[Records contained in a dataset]
************

/-- ★ **THE SAME AT STUB 2′'s BARE `ρ₀ ≥ 1`** (`ρ := ρ₀·L ≥ L`, by `prop6Printed_zdCubP_anti`; floor `(11·4 + 4·(ρ₀L))·L`, constants `b9OfP F M (ρ₀L) B₁`, `a0OfP F N M (ρ₀L) B₁ c₁`).
[cite: Balaban1985Variational, (144)–(153) pp.300–301; Balaban1985RegularSpaces, Prop. 6 p.99, p.98 («M is a multiple of R₁M₁»)] -/
theorem gauge152_153_of_prop6P_of_one_le {B₁ c₁ : ℝ} (hB₁ : 0 ≤ B₁) (hc₁ : 0 < c₁) {ρ₀ : ℕ} (hρ₀ : 1 ≤ ρ₀)
    (hP6 : letI : CStarAlgebra (MatA N) := {}; B8.Prop6Printed 4 (F.L : ℝ) B₁ c₁ (fun i : ZdIdx 4 F.L => zdCubP (MatA N) F.L ρ₀ i)) (M : ℕ)
    (ν : Stage7Numerics) (g : ℕ → ℝ) (K k : ℕ) (s : SeqOfRecord F ν M g K k) (hsep : Sect2.SeqSeparated ν.M₁ s)
    (hfloor : (11 * 4 + 4 * (ρ₀ * F.L)) * F.L ≤ ν.M₁) (ε : ℕ → ℝ)
    (hε : ∀ m, m ≤ k → 0 < ε m ∧ ε m ≤ a0OfP F N M (ρ₀ * F.L) B₁ c₁) (hcomp : ∀ m, m < k → ε m ≤ 2 * ε (m + 1))
    (U : GaugeField (F.P K) 0 (SU N))
    (h17 : ∀ m, m ≤ k → PlaqSmallOn (Sect2.omegaPlaqsTop s.Ω (suppDomOfRecord F ν K s.Ω) m) (ε m * (F.P K).eta m ^ 2) U)
    (h19 : ∀ m, m ≤ k → Sect2.CoDivSmallOn (Sect2.omegaBondsTop s.Ω (suppDomOfRecord F ν K s.Ω) m) (ε m * (F.P K).eta m ^ 3) U)
    {n : ℕ} (hn1 : 1 ≤ n) (hnk : n ≤ k) {M₀ : ℕ} (hM₀ : M₀ = M ∨ M₀ = F.L * M)
    (hSN : ((side (F.P K).L M₀ n : ℕ) : ℤ) < (F.P K).sitesPerDir 0)
    (a : Pt (F.P K).d) (hΩ : cubeEnl (F.P K) (side (F.P K).L M₀ n) a 0 ⊆ s.Ω n) :
    ∃ u : GaugeTransf (F.P K) 0 (SU N), ∃ A : PBond (F.P K) 0 → MatA N,
      (∀ b ∈ (Sect2.regionOfSet (F.P K) (cubeEnl (F.P K) (side (F.P K).L M₀ n) a 0)).bonds,
          gaugeU (fun x => ιSU N (u x)) (fun b' => ιSU N (U b')) b = expI ((F.P K).eta n) (A b)) ∧
      (∀ b ∈ (Sect2.regionOfSet (F.P K) (cubeEnl (F.P K) (side (F.P K).L M₀ n) a 0)).bonds, ‖A b‖ < b9OfP F M (ρ₀ * F.L) B₁ * ε n) ∧
      (∀ q ∈ (Sect2.regionOfSet (F.P K) (cubeEnl (F.P K) (side (F.P K).L M₀ n) a 0)).dpairs,
          ‖grad ((F.P K).eta n) q.2.1 (fun y => A ⟨y, q.2.2⟩) q.1‖ < b9OfP F M (ρ₀ * F.L) B₁ * ε n) ∧
      (∀ b ∈ Sect2.bondsDeep (cubeEnl (F.P K) (side (F.P K).L M₀ n) a 0),
          ‖Sect2.codiffCurlA ((F.P K).eta n) A b.src b.dir‖ < b9OfP F M (ρ₀ * F.L) B₁ * ε n) ∧
      (∀ b ∈ Sect2.bondsDeep (cubeEnl (F.P K) (side (F.P K).L M₀ n) a 0),
          ‖∑ ν' : Fin (F.P K).d, (((F.P K).eta n : ℝ) : ℂ)⁻¹ •
              (grad ((F.P K).eta n) ν' (fun y => A ⟨y, b.dir⟩) (b.src.unshift ν') - grad ((F.P K).eta n) ν' (fun y => A ⟨y, b.dir⟩) b.src)‖ <
            b9OfP F M (ρ₀ * F.L) B₁ * ε n) ∧
      ∃ A' : B7Prop1Explicit.Site (F.P K).d → Fin (F.P K).d → MatA N,
        (∀ x, x ∈ cubeExt (side (F.P K).L M₀ n) a 0 → ∀ μ, A ⟨cover (F.P K) x, μ⟩ = A' x μ) ∧
        IsLandau138 (F.P K).L (propCubeP (F.P K) n hn1 M₀ (ρ₀ * F.L) (Nat.le_mul_of_pos_left F.L hρ₀) a).k ((F.P K).eta n)
          ((propCubeP (F.P K) n hn1 M₀ (ρ₀ * F.L) (Nat.le_mul_of_pos_left F.L hρ₀) a).sq 0)
          (propCubeP (F.P K) n hn1 M₀ (ρ₀ * F.L) (Nat.le_mul_of_pos_left F.L hρ₀) a).lamS
          (1 : B7Prop1Explicit.Site (F.P K).d → Fin (F.P K).d → (MatA N)ˣ) A' := by
  letI : CStarAlgebra (MatA N) := {}
  exact gauge152_153_of_prop6P hB₁ hc₁ (prop6Printed_zdCubP_anti (fun i : ZdIdx 4 F.L => i) (Dvd.intro F.L rfl) hP6) M ν g K k
    (Nat.le_mul_of_pos_left F.L hρ₀) s hsep hfloor ε hε hcomp U h17 h19 hn1 hnk hM₀ hSN a hΩ

end Wrapper

/-! ## §2  ★★ The (9)–(10) compositions for critical configurations: stub 1's fact ∧ Prop. 6 on print's class -/

section NineStep

/-- ★★ **[15] THM 1 (9) line 1 AND (10) — BOTH MEMBERS — WITH THE (153)-GAUGE OF (9)'s `u` FOR THE LIFT, FOR CRITICAL CONFIGURATIONS ⟸ [15] PROP. 8's TOP STEP ∧ [6] PROP. 6
ON PRINT'S CLASS** — 34c's `gauge9R10_of_prop8TopStep_of_gauge152R10` shape re-run through `gauge152_153_of_prop6P` at the radii `B₃δ_•` of (8): for a CRITICAL `U` on the fibre
of a (7)-datum `W` in the (1.7)∕(1.9)-Top class at `ε₀` (binder block of 34c's `Gauge9RegSepTopStepR10` with the floor `(11·4 + 4ρ)·L ≤ ν.M₁`; `0 < B₃`, `B₃a₁ ≤ a0OfP`), on every
non-wrapping grid cube of the two families the six clauses at `b9OfP·B₃·δ_n` — [15] (9) (no Hölder member) + (10) (both members) + (153) for the lift at the print datum.  Stub 1's
`Prop8RegSepTopStep` is the HYPOTHESIS `h8`, Prop. 6 on print's class the HYPOTHESIS `hP6`.
[cite: Balaban1985Variational, Thm 1 (8)–(10) p.279, Sect. F pp.300–305, Prop. 8 p.304, (152)–(153) p.301; Balaban1985RegularSpaces, Prop. 6 p.99] -/
theorem gauge9_152_153_of_prop8TopStep_of_prop6P {B₁ c₁ B₃ a₀ a₁ : ℝ} (hB₁ : 0 ≤ B₁) (hc₁ : 0 < c₁) {ρ : ℕ}
    (hP6 : letI : CStarAlgebra (MatA N) := {}; B8.Prop6Printed 4 (F.L : ℝ) B₁ c₁ (fun i : ZdIdx 4 F.L => zdCubP (MatA N) F.L ρ i)) (M : ℕ)
    (h8 : Prop8RegSepTopStep F N (fun ν K Ω => suppDomOfRecord F ν K Ω) B₃ a₀ a₁) (hB₃ : 0 < B₃) (ha : B₃ * a₁ ≤ a0OfP F N M ρ B₁ c₁)
    (ν : Stage7Numerics) (g : ℕ → ℝ) (K k : ℕ) (hρ : (F.P K).L ≤ ρ) (s : SeqOfRecord F ν M g K k) (hsep : Sect2.SeqSeparated ν.M₁ s) (hM₁ : 0 < ν.M₁)
    (hfloor : (11 * 4 + 4 * ρ) * F.L ≤ ν.M₁) (hk : 1 ≤ k) (ε₀ : ℝ) (δ : ℕ → ℝ)
    (hδ : ∀ m, m ≤ k → 0 < δ m ∧ δ m ≤ a₁ ∧ B₃ * δ m ≤ ε₀) (hcomp : ∀ m, m < k → δ m ≤ 2 * δ (m + 1)) (hcomp' : ∀ m, m < k → δ (m + 1) ≤ 2 * δ m)
    (hε₀ : ε₀ ≤ a₀) (W : MSField (F.P K) (SU N)) (h7 : Sect2.DataSmall7PTop (avOfRecord F N K) s.Ω (suppDomOfRecord F ν K s.Ω) k δ W)
    (U : GaugeField (F.P K) 0 (SU N))
    (h17 : ∀ m, m ≤ k → PlaqSmallOn (Sect2.omegaPlaqsTop s.Ω (suppDomOfRecord F ν K s.Ω) m) (ε₀ * (F.P K).eta m ^ 2) U)
    (h19 : Sect2.CoDivClassOnTop s.Ω (suppDomOfRecord F ν K s.Ω) k ε₀ U) (hfib : AgreeOn (genSet s.Ω k) (avgFamily (avOfRecord F N K) U) W)
    (hcrit : IsCritOnFibre F N K (genSet s.Ω k) W U)
    {n : ℕ} (hn1 : 1 ≤ n) (hnk : n ≤ k) {M₀ : ℕ} (hM₀ : M₀ = M ∨ M₀ = F.L * M)
    (hSN : ((side (F.P K).L M₀ n : ℕ) : ℤ) < (F.P K).sitesPerDir 0)
    (a : Pt (F.P K).d) (hΩ : cubeEnl (F.P K) (side (F.P K).L M₀ n) a 0 ⊆ s.Ω n) :
    ∃ u : GaugeTransf (F.P K) 0 (SU N), ∃ A : PBond (F.P K) 0 → MatA N,
      (∀ b ∈ (Sect2.regionOfSet (F.P K) (cubeEnl (F.P K) (side (F.P K).L M₀ n) a 0)).bonds,
          gaugeU (fun x => ιSU N (u x)) (fun b' => ιSU N (U b')) b = expI ((F.P K).eta n) (A b)) ∧
      (∀ b ∈ (Sect2.regionOfSet (F.P K) (cubeEnl (F.P K) (side (F.P K).L M₀ n) a 0)).bonds, ‖A b‖ < b9OfP F M ρ B₁ * B₃ * δ n) ∧
      (∀ q ∈ (Sect2.regionOfSet (F.P K) (cubeEnl (F.P K) (side (F.P K).L M₀ n) a 0)).dpairs,
          ‖grad ((F.P K).eta n) q.2.1 (fun y => A ⟨y, q.2.2⟩) q.1‖ < b9OfP F M ρ B₁ * B₃ * δ n) ∧
      (∀ b ∈ Sect2.bondsDeep (cubeEnl (F.P K) (side (F.P K).L M₀ n) a 0), ‖Sect2.codiffCurlA ((F.P K).eta n) A b.src b.dir‖ < b9OfP F M ρ B₁ * B₃ * δ n) ∧
      (∀ b ∈ Sect2.bondsDeep (cubeEnl (F.P K) (side (F.P K).L M₀ n) a 0),
          ‖∑ ν' : Fin (F.P K).d, (((F.P K).eta n : ℝ) : ℂ)⁻¹ •
              (grad ((F.P K).eta n) ν' (fun y => A ⟨y, b.dir⟩) (b.src.unshift ν') - grad ((F.P K).eta n) ν' (fun y => A ⟨y, b.dir⟩) b.src)‖ <
            b9OfP F M ρ B₁ * B₃ * δ n) ∧
      ∃ A' : B7Prop1Explicit.Site (F.P K).d → Fin (F.P K).d → MatA N,
        (∀ x, x ∈ cubeExt (side (F.P K).L M₀ n) a 0 → ∀ μ, A ⟨cover (F.P K) x, μ⟩ = A' x μ) ∧
        IsLandau138 (F.P K).L (propCubeP (F.P K) n hn1 M₀ ρ hρ a).k ((F.P K).eta n) ((propCubeP (F.P K) n hn1 M₀ ρ hρ a).sq 0)
          (propCubeP (F.P K) n hn1 M₀ ρ hρ a).lamS (1 : B7Prop1Explicit.Site (F.P K).d → Fin (F.P K).d → (MatA N)ˣ) A' := by
  obtain ⟨h8p, h8c⟩ := h8 ν M g K k s hsep hM₁ hk ε₀ δ hδ hcomp hcomp' hε₀ W h7 U h17 h19 hfib hcrit
  have hε : ∀ m, m ≤ k → 0 < B₃ * δ m ∧ B₃ * δ m ≤ a0OfP F N M ρ B₁ c₁ := fun m hm =>
    ⟨mul_pos hB₃ (hδ m hm).1, (mul_le_mul_of_nonneg_left (hδ m hm).2.1 hB₃.le).trans ha⟩
  have hc1 : ∀ m, m < k → B₃ * δ m ≤ 2 * (B₃ * δ (m + 1)) := fun m hm => by
    have := mul_le_mul_of_nonneg_left (hcomp m hm) hB₃.le; linarith
  have h := gauge152_153_of_prop6P hB₁ hc₁ hP6 M ν g K k hρ s hsep hfloor (fun m => B₃ * δ m) hε hc1 U h8p h8c hn1 hnk hM₀ hSN a hΩ
  rw [show b9OfP F M ρ B₁ * B₃ * δ n = b9OfP F M ρ B₁ * (B₃ * δ n) by ring]
  exact h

************

▸ INSTRUCTIONS FOR THE TASK
Exactly the lines from the one containing "a 0), ‖Sect2.codiffCurlA" through the final line of the records above are needed, copied word for word.

▸ SOLUTION BELOW
      (∀ b ∈ Sect2.bondsDeep (cubeEnl (F.P K) (side (F.P K).L M₀ n) a 0), ‖Sect2.codiffCurlA ((F.P K).eta n) A b.src b.dir‖ < b9OfP F M ρ B₁ * B₃ * δ n) ∧
      (∀ b ∈ Sect2.bondsDeep (cubeEnl (F.P K) (side (F.P K).L M₀ n) a 0),
          ‖∑ ν' : Fin (F.P K).d, (((F.P K).eta n : ℝ) : ℂ)⁻¹ •
              (grad ((F.P K).eta n) ν' (fun y => A ⟨y, b.dir⟩) (b.src.unshift ν') - grad ((F.P K).eta n) ν' (fun y => A ⟨y, b.dir⟩) b.src)‖ <
            b9OfP F M ρ B₁ * B₃ * δ n) ∧
      ∃ A' : B7Prop1Explicit.Site (F.P K).d → Fin (F.P K).d → MatA N,
        (∀ x, x ∈ cubeExt (side (F.P K).L M₀ n) a 0 → ∀ μ, A ⟨cover (F.P K) x, μ⟩ = A' x μ) ∧
        IsLandau138 (F.P K).L (propCubeP (F.P K) n hn1 M₀ ρ hρ a).k ((F.P K).eta n) ((propCubeP (F.P K) n hn1 M₀ ρ hρ a).sq 0)
          (propCubeP (F.P K) n hn1 M₀ ρ hρ a).lamS (1 : B7Prop1Explicit.Site (F.P K).d → Fin (F.P K).d → (MatA N)ˣ) A' := by
  obtain ⟨h8p, h8c⟩ := h8 ν M g K k s hsep hM₁ hk ε₀ δ hδ hcomp hcomp' hε₀ W h7 U h17 h19 hfib hcrit
  have hε : ∀ m, m ≤ k → 0 < B₃ * δ m ∧ B₃ * δ m ≤ a0OfP F N M ρ B₁ c₁ := fun m hm =>
    ⟨mul_pos hB₃ (hδ m hm).1, (mul_le_mul_of_nonneg_left (hδ m hm).2.1 hB₃.le).trans ha⟩
  have hc1 : ∀ m, m < k → B₃ * δ m ≤ 2 * (B₃ * δ (m + 1)) := fun m hm => by
    have := mul_le_mul_of_nonneg_left (hcomp m hm) hB₃.le; linarith
  have h := gauge152_153_of_prop6P hB₁ hc₁ hP6 M ν g K k hρ s hsep hfloor (fun m => B₃ * δ m) hε hc1 U h8p h8c hn1 hnk hM₀ hSN a hΩ
  rw [show b9OfP F M ρ B₁ * B₃ * δ n = b9OfP F M ρ B₁ * (B₃ * δ n) by ring]
  exact h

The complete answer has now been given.